The impact of nonalcoholic fatty liver disease (NAFLD) on the natural history of primary biliary cholangitis (PBC) has yet to be described. The aim of this study was to document the activity, severity and progression of PBC in patients with concomitant NAFLD and compare the findings to those with PBC alone.


Disease activity was assessed by serum liver enzyme levels; severity, by Fib-4 scores and percent of patients with APRI >1.5; and progression, by changes in Fib-4 and prevalence of APRI >1.5 during follow-up.

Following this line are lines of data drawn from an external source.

/-- `∫_0^π ∫_0^π (a cos β - a cos α)² dα dβ = π² a²`. [folklore] -/
theorem integral_integral_sq_cos_sub_cos (a : ℝ) :
    ∫ β in (0:ℝ)..π, ∫ α in (0:ℝ)..π, (a * Real.cos β - a * Real.cos α) ^ 2 = π ^ 2 * a ^ 2 := by
  have hinner : ∀ β : ℝ, ∫ α in (0:ℝ)..π, (a * Real.cos β - a * Real.cos α) ^ 2 =
      a ^ 2 * (π * Real.cos β ^ 2 + π / 2) := by
    intro β
    have h : ∀ α : ℝ, (a * Real.cos β - a * Real.cos α) ^ 2 =
        a ^ 2 * Real.cos β ^ 2 - 2 * a ^ 2 * Real.cos β * Real.cos α + a ^ 2 * Real.cos α ^ 2 := by
      intro α; ring
    simp_rw [h]
    rw [intervalIntegral.integral_add ((intervalIntegrable_const).sub
      (Continuous.intervalIntegrable (by fun_prop) _ _)) (Continuous.intervalIntegrable (by fun_prop) _ _),
      intervalIntegral.integral_sub intervalIntegrable_const (Continuous.intervalIntegrable (by fun_prop) _ _),
      intervalIntegral.integral_const, intervalIntegral.integral_const_mul, intervalIntegral.integral_const_mul,
      integral_cos_zero_pi, integral_cos_sq_zero_pi]
    simp only [sub_zero, smul_eq_mul]
    ring
  simp_rw [hinner]
  rw [intervalIntegral.integral_const_mul, intervalIntegral.integral_add
    (Continuous.intervalIntegrable (by fun_prop) _ _) intervalIntegrable_const,
    intervalIntegral.integral_const_mul, integral_cos_sq_zero_pi, intervalIntegral.integral_const]
  simp only [sub_zero, smul_eq_mul]
  ring

/-- For `|x| ≤ a` (`a > 0`): `∫_0^π (x - a cos α) log (x - a cos α) dα = π x (log (a/2) + 1)`
(the potential and the first moment of the arcsine law). [folklore] -/
theorem integral_sub_mul_log_sub_mul_cos {x a : ℝ} (ha : 0 < a) (hx : |x| ≤ a) :
    ∫ α in (0:ℝ)..π, (x - a * Real.cos α) * Real.log (x - a * Real.cos α) =
      π * x * (Real.log (a / 2) + 1) := by
  have h : ∀ α : ℝ, (x - a * Real.cos α) * Real.log (x - a * Real.cos α) =
      x * Real.log |x - a * Real.cos α| - a * (Real.cos α * Real.log |x - a * Real.cos α|) := by
    intro α; rw [Real.log_abs]; ring
  simp_rw [h]
  have hi1 := intervalIntegrable_log_abs_sub_mul_cos_zero_pi ha x
  have hi2 : IntervalIntegrable (fun α => Real.cos α * Real.log |x - a * Real.cos α|) volume 0 π :=
    hi1.continuousOn_mul (by fun_prop)
  rw [intervalIntegral.integral_sub (hi1.const_mul x) (hi2.const_mul a),
    intervalIntegral.integral_const_mul, intervalIntegral.integral_const_mul,
    integral_log_abs_sub_mul_cos_zero_pi ha hx, integral_cos_mul_log_abs_sub_mul_cos ha hx]
  field_simp
  ring

/-- `∫_0^π ∫_0^π w · (w log w) dα dβ = π² a² (log (a/2) + 1)`, `w = a cos β - a cos α`
(antisymmetry of `w` under `α ↔ β` reduces it to `2 ∫ a cos β ∫ w log w`). [folklore] -/
theorem integral_integral_mul_mul_log_cos_sub_cos {a : ℝ} (ha : 0 < a) :
    ∫ β in (0:ℝ)..π, ∫ α in (0:ℝ)..π, (a * Real.cos β - a * Real.cos α) *
        ((a * Real.cos β - a * Real.cos α) * Real.log (a * Real.cos β - a * Real.cos α)) =
      π ^ 2 * a ^ 2 * (Real.log (a / 2) + 1) := by
  have hπ := Real.pi_pos
  set m : ℝ → ℝ := fun u => u * Real.log u with hm
  have hmc : Continuous m := Real.continuous_mul_log
  have hmodd : ∀ u, m (-u) = -m u := fun u => by simp [hm, Real.log_neg_eq_log]
  -- the two pieces `a cos β · m(w)` and `a cos α · m(w)`
  set f : ℝ → ℝ → ℝ := fun β α => a * Real.cos β * m (a * Real.cos β - a * Real.cos α) with hf
  set g : ℝ → ℝ → ℝ := fun β α => a * Real.cos α * m (a * Real.cos β - a * Real.cos α) with hg
  have hfc : Continuous (Function.uncurry f) := by
    simp only [hf]
    exact ((continuous_const.mul (Real.continuous_cos.comp continuous_fst))).mul
      (hmc.comp ((Real.continuous_cos.comp continuous_fst).const_mul a |>.sub
        ((Real.continuous_cos.comp continuous_snd).const_mul a)))
  have hgc : Continuous (Function.uncurry g) := by
    simp only [hg]
    exact ((continuous_const.mul (Real.continuous_cos.comp continuous_snd))).mul
      (hmc.comp ((Real.continuous_cos.comp continuous_fst).const_mul a |>.sub
        ((Real.continuous_cos.comp continuous_snd).const_mul a)))
  have hsplit : ∀ β α, (a * Real.cos β - a * Real.cos α) *
      ((a * Real.cos β - a * Real.cos α) * Real.log (a * Real.cos β - a * Real.cos α)) =
        f β α - g β α := by
    intro β α; simp only [hf, hg, hm]; ring
  simp_rw [hsplit]
  -- antisymmetry: `∫∫ g = -∫∫ f`
  have hanti : ∫ β in (0:ℝ)..π, ∫ α in (0:ℝ)..π, g β α = -∫ β in (0:ℝ)..π, ∫ α in (0:ℝ)..π, f β α := by
    rw [intervalIntegral_swap_of_continuous hgc hπ.le, ← intervalIntegral.integral_neg]
    refine integral_congr fun β _ => ?_
    rw [← intervalIntegral.integral_neg]
    refine integral_congr fun α _ => ?_
    simp only [hf, hg]
    rw [show a * Real.cos α - a * Real.cos β = -(a * Real.cos β - a * Real.cos α) by ring, hmodd]
    ring
  have hIf : ∀ β, IntervalIntegrable (f β) volume 0 π := fun β =>
    intervalIntegrable_of_continuous_uncurry_left hfc β _ _
  have hIg : ∀ β, IntervalIntegrable (g β) volume 0 π := fun β =>
    intervalIntegrable_of_continuous_uncurry_left hgc β _ _
  have h1 : ∫ β in (0:ℝ)..π, ∫ α in (0:ℝ)..π, (f β α - g β α) =
      (∫ β in (0:ℝ)..π, ∫ α in (0:ℝ)..π, f β α) - ∫ β in (0:ℝ)..π, ∫ α in (0:ℝ)..π, g β α := by
    rw [← intervalIntegral.integral_sub
      ((continuous_parametric_intervalIntegral_of_continuous' hfc 0 π).intervalIntegrable _ _)
      ((continuous_parametric_intervalIntegral_of_continuous' hgc 0 π).intervalIntegrable _ _)]
    exact integral_congr fun β _ => intervalIntegral.integral_sub (hIf β) (hIg β)
  rw [h1, hanti, sub_neg_eq_add]
  -- `∫ α, f β α = a cos β · π (a cos β)(log (a/2) + 1)`
  have hinner : ∀ β, ∫ α in (0:ℝ)..π, f β α =
      π * a ^ 2 * (Real.log (a / 2) + 1) * Real.cos β ^ 2 := by
    intro β
    simp only [hf, hm]
    rw [intervalIntegral.integral_const_mul, integral_sub_mul_log_sub_mul_cos ha
      (by rw [abs_mul, abs_of_pos ha]; exact mul_le_of_le_one_right ha.le (Real.abs_cos_le_one β))]
    ring
  simp_rw [hinner]
  rw [intervalIntegral.integral_const_mul, integral_cos_sq_zero_pi]
  ring

/-- `∫_0^π ∫_0^π Λ₂(a cos β - a cos α) dα dβ = π² a² (½ log (a/2) - ¼)`. [folklore] -/
theorem integral_integral_logPrim₂_cos_sub_cos {a : ℝ} (ha : 0 < a) :
    ∫ β in (0:ℝ)..π, ∫ α in (0:ℝ)..π, logPrim₂ (a * Real.cos β - a * Real.cos α) =
      π ^ 2 * a ^ 2 * (Real.log (a / 2) / 2 - 1 / 4) := by
  have hπ := Real.pi_pos
  set w : ℝ → ℝ → ℝ := fun β α => a * Real.cos β - a * Real.cos α with hw
  have hwc : Continuous (Function.uncurry w) := by
    simp only [hw]; fun_prop
  set f : ℝ → ℝ → ℝ := fun β α => w β α * (w β α * Real.log (w β α)) with hf
  set g : ℝ → ℝ → ℝ := fun β α => (w β α) ^ 2 with hg
  have hfc : Continuous (Function.uncurry f) := by
    have : Function.uncurry f = fun z => Function.uncurry w z *
        (Function.uncurry w z * Real.log (Function.uncurry w z)) := by
      ext ⟨β, α⟩; rfl
    rw [this]
    exact hwc.mul (Real.continuous_mul_log.comp hwc)
  have hgc : Continuous (Function.uncurry g) := by
    have : Function.uncurry g = fun z => (Function.uncurry w z) ^ 2 := by ext ⟨β, α⟩; rfl
    rw [this]; exact hwc.pow 2
  have hsplit : ∀ β α, logPrim₂ (a * Real.cos β - a * Real.cos α) = (1 / 2) * f β α - (3 / 4) * g β α := by
    intro β α; simp only [hf, hg, hw, logPrim₂]; ring
  simp_rw [hsplit]
  have hIf : ∀ β, IntervalIntegrable (fun α => (1 / 2) * f β α) volume 0 π := fun β =>
    (intervalIntegrable_of_continuous_uncurry_left hfc β _ _).const_mul _
  have hIg : ∀ β, IntervalIntegrable (fun α => (3 / 4) * g β α) volume 0 π := fun β =>
    (intervalIntegrable_of_continuous_uncurry_left hgc β _ _).const_mul _
  have h1 : ∫ β in (0:ℝ)..π, ∫ α in (0:ℝ)..π, ((1 / 2) * f β α - (3 / 4) * g β α) =
      (1 / 2) * (∫ β in (0:ℝ)..π, ∫ α in (0:ℝ)..π, f β α) -
        (3 / 4) * ∫ β in (0:ℝ)..π, ∫ α in (0:ℝ)..π, g β α := by
    rw [← intervalIntegral.integral_const_mul, ← intervalIntegral.integral_const_mul,
      ← intervalIntegral.integral_sub
      (((continuous_parametric_intervalIntegral_of_continuous' hfc 0 π).intervalIntegrable _ _).const_mul _)
      (((continuous_parametric_intervalIntegral_of_continuous' hgc 0 π).intervalIntegrable _ _).const_mul _)]
    refine integral_congr fun β _ => ?_
    rw [intervalIntegral.integral_sub (hIf β) (hIg β), intervalIntegral.integral_const_mul,
      intervalIntegral.integral_const_mul]
  rw [h1]
  simp only [hf, hg, hw]
  rw [integral_integral_mul_mul_log_cos_sub_cos ha, integral_integral_sq_cos_sub_cos]
  ring

/-- `∫_0^π ∫_0^π Λ₂((a cos β - a cos α)₊) dα dβ = π² a² (¼ log (a/2) - ⅛)` (symmetrise).
[folklore] -/
theorem integral_integral_logPrim₂_posPart {a : ℝ} (ha : 0 < a) :
    ∫ β in (0:ℝ)..π, ∫ α in (0:ℝ)..π, logPrim₂ (max (a * Real.cos β - a * Real.cos α) 0) =
      π ^ 2 * a ^ 2 * (Real.log (a / 2) / 4 - 1 / 8) := by
  have hπ := Real.pi_pos
  set f : ℝ → ℝ → ℝ := fun β α => logPrim₂ (max (a * Real.cos β - a * Real.cos α) 0) with hf
  set g : ℝ → ℝ → ℝ := fun β α => logPrim₂ (max (-(a * Real.cos β - a * Real.cos α)) 0) with hg
  have hfc : Continuous (Function.uncurry f) := by
    simp only [hf]
    exact continuous_logPrim₂.comp ((((Real.continuous_cos.comp continuous_fst).const_mul a).sub
      ((Real.continuous_cos.comp continuous_snd).const_mul a)).max continuous_const)
  have hgc : Continuous (Function.uncurry g) := by
    simp only [hg]
    exact continuous_logPrim₂.comp ((((Real.continuous_cos.comp continuous_fst).const_mul a).sub
      ((Real.continuous_cos.comp continuous_snd).const_mul a)).neg.max continuous_const)
  -- `∫∫ g = ∫∫ f` by swapping the variables
  have hswap : ∫ β in (0:ℝ)..π, ∫ α in (0:ℝ)..π, g β α = ∫ β in (0:ℝ)..π, ∫ α in (0:ℝ)..π, f β α := by
    rw [intervalIntegral_swap_of_continuous hgc hπ.le]
    refine integral_congr fun β _ => integral_congr fun α _ => ?_
    simp only [hf, hg, neg_sub]
  -- `∫∫ (f + g) = ∫∫ Λ₂(w)`
  have hsum : (∫ β in (0:ℝ)..π, ∫ α in (0:ℝ)..π, f β α) + ∫ β in (0:ℝ)..π, ∫ α in (0:ℝ)..π, g β α =
      ∫ β in (0:ℝ)..π, ∫ α in (0:ℝ)..π, logPrim₂ (a * Real.cos β - a * Real.cos α) := by
    rw [← intervalIntegral.integral_add
      ((continuous_parametric_intervalIntegral_of_continuous' hfc 0 π).intervalIntegrable _ _)
      ((continuous_parametric_intervalIntegral_of_continuous' hgc 0 π).intervalIntegrable _ _)]
    refine integral_congr fun β _ => ?_
    rw [← intervalIntegral.integral_add (intervalIntegrable_of_continuous_uncurry_left hfc β _ _)
      (intervalIntegrable_of_continuous_uncurry_left hgc β _ _)]
    refine integral_congr fun α _ => ?_
    exact logPrim₂_posPart_add _
  rw [hswap, integral_integral_logPrim₂_cos_sub_cos ha] at hsum
  simp only [hf] at hsum
  linarith

/-- **The hook energy of the arcsine law.** For `a > 0`,
`∬_{x<y} log (y - x) F_a(x) (1 - F_a(y)) dx dy = (a²/4)(log (a/2) - ½)`; with `a = 2√N` this is
Vershik–Kerov's value `½ (N log N - N)` of the hook integral at the limit shape `Ω_N`
(Vershik–Kerov 1985, Lemma 2; Logan–Shepp 1977). Proved here from the potential `log (a/2)` and the
first moment `-x` of the arcsine law, with no explicit double integration. [cite: VershikKerov1985, Lemma 2] -/
theorem hookForm_arcsine {a : ℝ} (ha : 0 < a) :
    ∫ p : ℝ × ℝ, upperLogKernel p * arcsineCDF a p.1 * (1 - arcsineCDF a p.2) =
      a ^ 2 / 4 * (Real.log (a / 2) - 1 / 2) := by
  rw [hookForm_arcsine_eq_double_integral ha, integral_integral_logPrim₂_posPart ha]
  have hπ := Real.pi_pos
  field_simp
  ring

The study populations consisted of 168 PBC alone and 68 PBC/NAFLD patients. The mean ages and gender distributions of the two cohorts were similar. At presentation, PBC alone patients had greater disease activity (higher serum ALP and GGT values, P = .003 and 0.01, respectively) and advanced disease (higher Fib-4 (P = .04) scores) than PBC/NAFLD patients. Although the prevalence of APRI >1.5 was also higher in PBC alone (11.1%) vs PBC/NAFLD (4.7%) patients, the difference was not significant (P = .16). During mean follow-up of 6.7 ± 5.5 (PBC alone) and 6.4 ± 4.4 (PBC/NAFLD) years (ranges: 0.5–21 years) annual increases in Fib-4 and prevalence of ≥ APRI 1.5 were greater in PBC alone patients but the differences did not reach statistical significance.


The results of this retrospective, single centre study suggest that the activity, severity and progression of PBC are not adversely affected by concomitant NAFLD.